I'm reluctant to use the Historia Augusta as a source but the life of Alexander Severus has
This is oral not writtrn but the principle is the same.5 There were certain men that he always refused to see alone in the afternoon or, for that matter, in the morning hours, because he found out that they had said many things about him falsely, and chief among them was Verconius Turinus. 6 For Turinus had been treated by him as an intimate friend, and all the while he had sold favours under false pretences, with the result that he brought Alexander's rule into disrepute, for he made the Emperor seem a mere fool whom he, Turinus, had completely in his power and could persuade to do anything; in this way he made all believe that the Emperor did everything at his beck and call. 36 1 He was finally caught, however, by the following trick: A certain man was deputed to present a petition to the Emperor publicly, but secretly to ask Turinus, as it were for protection, namely, that he would privately plead with Alexander in his behalf. 2 All this was done, and Turinus promised him his support and later told him that he had said certain things to the Emperor (whereas in reality he had said nothing at all), and that it now depended on him alone whether or not the request would be granted; he then offered a favourable decision in return for money.
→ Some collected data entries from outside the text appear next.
/-- scalars pull out of an ordered product: `∏ (c_i • z_i) = (∏ c_i) • ∏ z_i` (in any algebra). -/
theorem prod_ofFn_smul {A : Type*} [Ring A] [Algebra R A] {n : ℕ} (c : Fin n → R) (z : Fin n → A) :
    (List.ofFn fun i => c i • z i).prod = (∏ i, c i) • (List.ofFn fun i => z i).prod := by
  induction n with
  | zero => simp
  | succ n ih =>
    rw [List.ofFn_succ, List.prod_cons, ih (fun i => c i.succ) (fun i => z i.succ),
      List.ofFn_succ (f := fun i => z i), List.prod_cons, Fin.prod_univ_succ, smul_mul_assoc, mul_smul_comm, smul_smul]

/-! ### §3 One-site products (proof sheet §2 (P1)) -/

/-- `x·(x − λy) = −λ·(xy)`. -/
theorem site_x (u v : M) (c : R) : ι R u * (ι R u - c • ι R v) = -(c • (ι R u * ι R v)) := by
  rw [mul_sub, ExteriorAlgebra.ι_sq_zero, zero_sub, mul_smul_comm]

/-- `y·(x − λy) = yx = −xy`. -/
theorem site_y (u v : M) (c : R) : ι R v * (ι R u - c • ι R v) = -(ι R u * ι R v) := by
  rw [mul_sub, mul_smul_comm, ExteriorAlgebra.ι_sq_zero, smul_zero, sub_zero, ι_mul_ι_eq_neg]

/-- `(xy)·(x − λy) = 0`. -/
theorem site_xy (u v : M) (c : R) : (ι R u * ι R v) * (ι R u - c • ι R v) = 0 := by
  rw [mul_sub, mul_smul_comm, mul_assoc, mul_assoc, ExteriorAlgebra.ι_sq_zero, mul_zero, smul_zero, sub_zero,
    ι_mul_ι_eq_neg v u, mul_neg, ← mul_assoc, ExteriorAlgebra.ι_sq_zero, zero_mul, neg_zero]

end Products

/-! ### §4 The words `μ_B`, `m_P`, `η_p` on `n` sites and the SIGN LEMMA -/

section Words

variable {R : Type*} [CommRing R] {M : Type*} [AddCommGroup M] [Module R M] {n : ℕ} (x y : Fin n → M)

/-! Throughout: `μ_B := (List.ofFn fun i => ι R (if i ∈ B then y i else x i)).prod` is the site-ordered word with `y_i` at
the sites of `B ⊆ [n]` and `x_i` elsewhere; `m_P := (List.ofFn fun i => ι R (x i) * ι R (y i)).prod = ∏_i x_iy_i`;
`η_p := (−1)^p • Σ_{|T| = p} μ_T` (the `λ^p`-coefficient of `∏_i (x_i − λy_i)`).  No definitions are introduced (the
statements carry these expressions verbatim). -/

/-- at one site: `ℓ_i ℓ′_i = x_iy_i` off `B` and `y_ix_i = −x_iy_i` on `B` (`Bᶜ` puts `x_i` on `B`, `y_i` off `B`). -/
lemma letter_mul_letter_compl (B : Finset (Fin n)) (i : Fin n) :
    ι R (if i ∈ B then y i else x i) * ι R (if i ∈ Bᶜ then y i else x i) =
      (if i ∈ B then (-1 : R) else 1) • (ι R (x i) * ι R (y i)) := by
  by_cases h : i ∈ B
  · rw [if_pos h, if_neg (fun hc => Finset.mem_compl.mp hc h), if_pos h, ι_mul_ι_eq_neg, neg_one_smul]
  · rw [if_neg h, if_pos (Finset.mem_compl.mpr h), if_neg h, one_smul]
/-- `Z22:(14.4)` EDGE, kernel-checked: **"it follows that … Hence (14.4)"** (p. 77, tex L3877–L3882) —
u008 (`Step14u008`: `Δ₁(l/(Dpk))e(lD̄k̄/p) = Δ(l/(Dpk))e(−lp̄/(Dk))` for `(p, Dk) = 1`; PROVED by L3-t7,
`step14u008_holds`) and the second line of u006 (`Step14u006b`, the `Δ₁`-form with `e(lD̄k̄/p)`)
give (14.4) (`Eq144`) with the same constants, termwise inside the `l`-series; the silent input
`(p, Dk) = 1` holds as `k ≤ 2P₄ ≤ P < p` and `p ∤ D` (`coprime_of_mem_primeWindow_of_le`).
[cite: Zhang2022LandauSiegel, §14 (14.4) p.77, tex L3882] -/
theorem eq144_of_u008_u006b (h8 : Step14u008) (h6 : Step14u006b) : Eq144 := by
  intro B
  obtain ⟨c, hc, C, D₀, hC⟩ := h6 B
  obtain ⟨D₁, hD₁⟩ := exists_two_mul_P4_le_bigP
  refine ⟨c, hc, C, max (max D₀ D₁) 3, fun D _ χ hD hq hprim hA p hpW κs as h141 h142 => ?_⟩
  have hD₀ : D₀ ≤ D := le_trans (le_trans (le_max_left _ _) (le_max_left _ _)) hD
  have hD₁' : D₁ ≤ D := le_trans (le_trans (le_max_right _ _) (le_max_left _ _)) hD
  have hD3 : 3 ≤ D := le_trans (le_max_right _ _) hD
  have hprime : p.Prime := (Finset.mem_filter.mp hpW).2
  have key := hC D χ hD₀ hq hprim hA p hpW κs as h141 h142
  have hS : ∀ d ∈ Finset.Icc 1 ⌊2 * P4 D⌋₊,
      (d : ℂ)⁻¹ * ∑ k ∈ Finset.Icc 1 ⌊2 * P4 D⌋₊,
          as (d * k) / (k : ℂ) * ∑' l : ℕ, (if Nat.Coprime l k then
            κs (d * l) * Lemma53.Delta1_56 (ell2 D) (t0 D) ((l : ℝ) / ((D : ℝ) * p * k)) *
              eAdd ((l : ℝ) * nInv p (D * k) / p) else 0) =
        (d : ℂ)⁻¹ * ∑ k ∈ Finset.Icc 1 ⌊2 * P4 D⌋₊,
          as (d * k) / (k : ℂ) * ∑' l : ℕ, (if Nat.Coprime l k then
            κs (d * l) * DeltaW D ((l : ℝ) / ((D : ℝ) * p * k)) *
              eAdd (-((l : ℝ) * nInv (D * k) p / (D * k))) else 0) := by
    intro d _
    congr 1
    refine Finset.sum_congr rfl fun k hk => ?_
    congr 1
    refine tsum_congr fun l => ?_
    split_ifs with hlk
    · have hk0 : 0 < k := (Finset.mem_Icc.mp hk).1
      have hcop : Nat.Coprime p (D * k) := coprime_of_mem_primeWindow_of_le hD₁ hD₁' hD3 hpW hk
      rw [mul_assoc, h8 D k p l (NeZero.pos D) hk0 hprime hcop, ← mul_assoc]
    · rfl
  rw [Finset.sum_congr rfl hS] at key
  exact key

end Literature.NumberTheory.LFunctions.Zhang2022.Typed.Sec14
And when Alexander ordered the petitioner to be summoned for a second hearing, Turinus, though apparently occupied in doing something else, signalled to the man by nodding his head, but said nothing to him in the room; then his petition was granted, and Turinus, in return for a favour sold under false pretences, received a huge reward from the successful petitioner. Thereupon Alexander ordered him to be indicted, and when all the charges had been proved by witnesses, of whom some were present and saw what Turinus had received and others heard what he had promised, he issued instructions to bind him to a stake in the Forum Transitorium. Then he ordered a fire of straw and wet logs to be made and had him suffocated by the smoke, and all the while a herald cried aloud, "The seller of smoke is punished by smoke." 3 And in order that it might not be thought that he was too cruel in thus punishing one single offence, he made a careful investigation before sentencing Turinus, and found that when selling a decision in a law-suit he had often taken money from both parties, and that he had also accepted bribes from all who had obtained appointments to commands or provinces.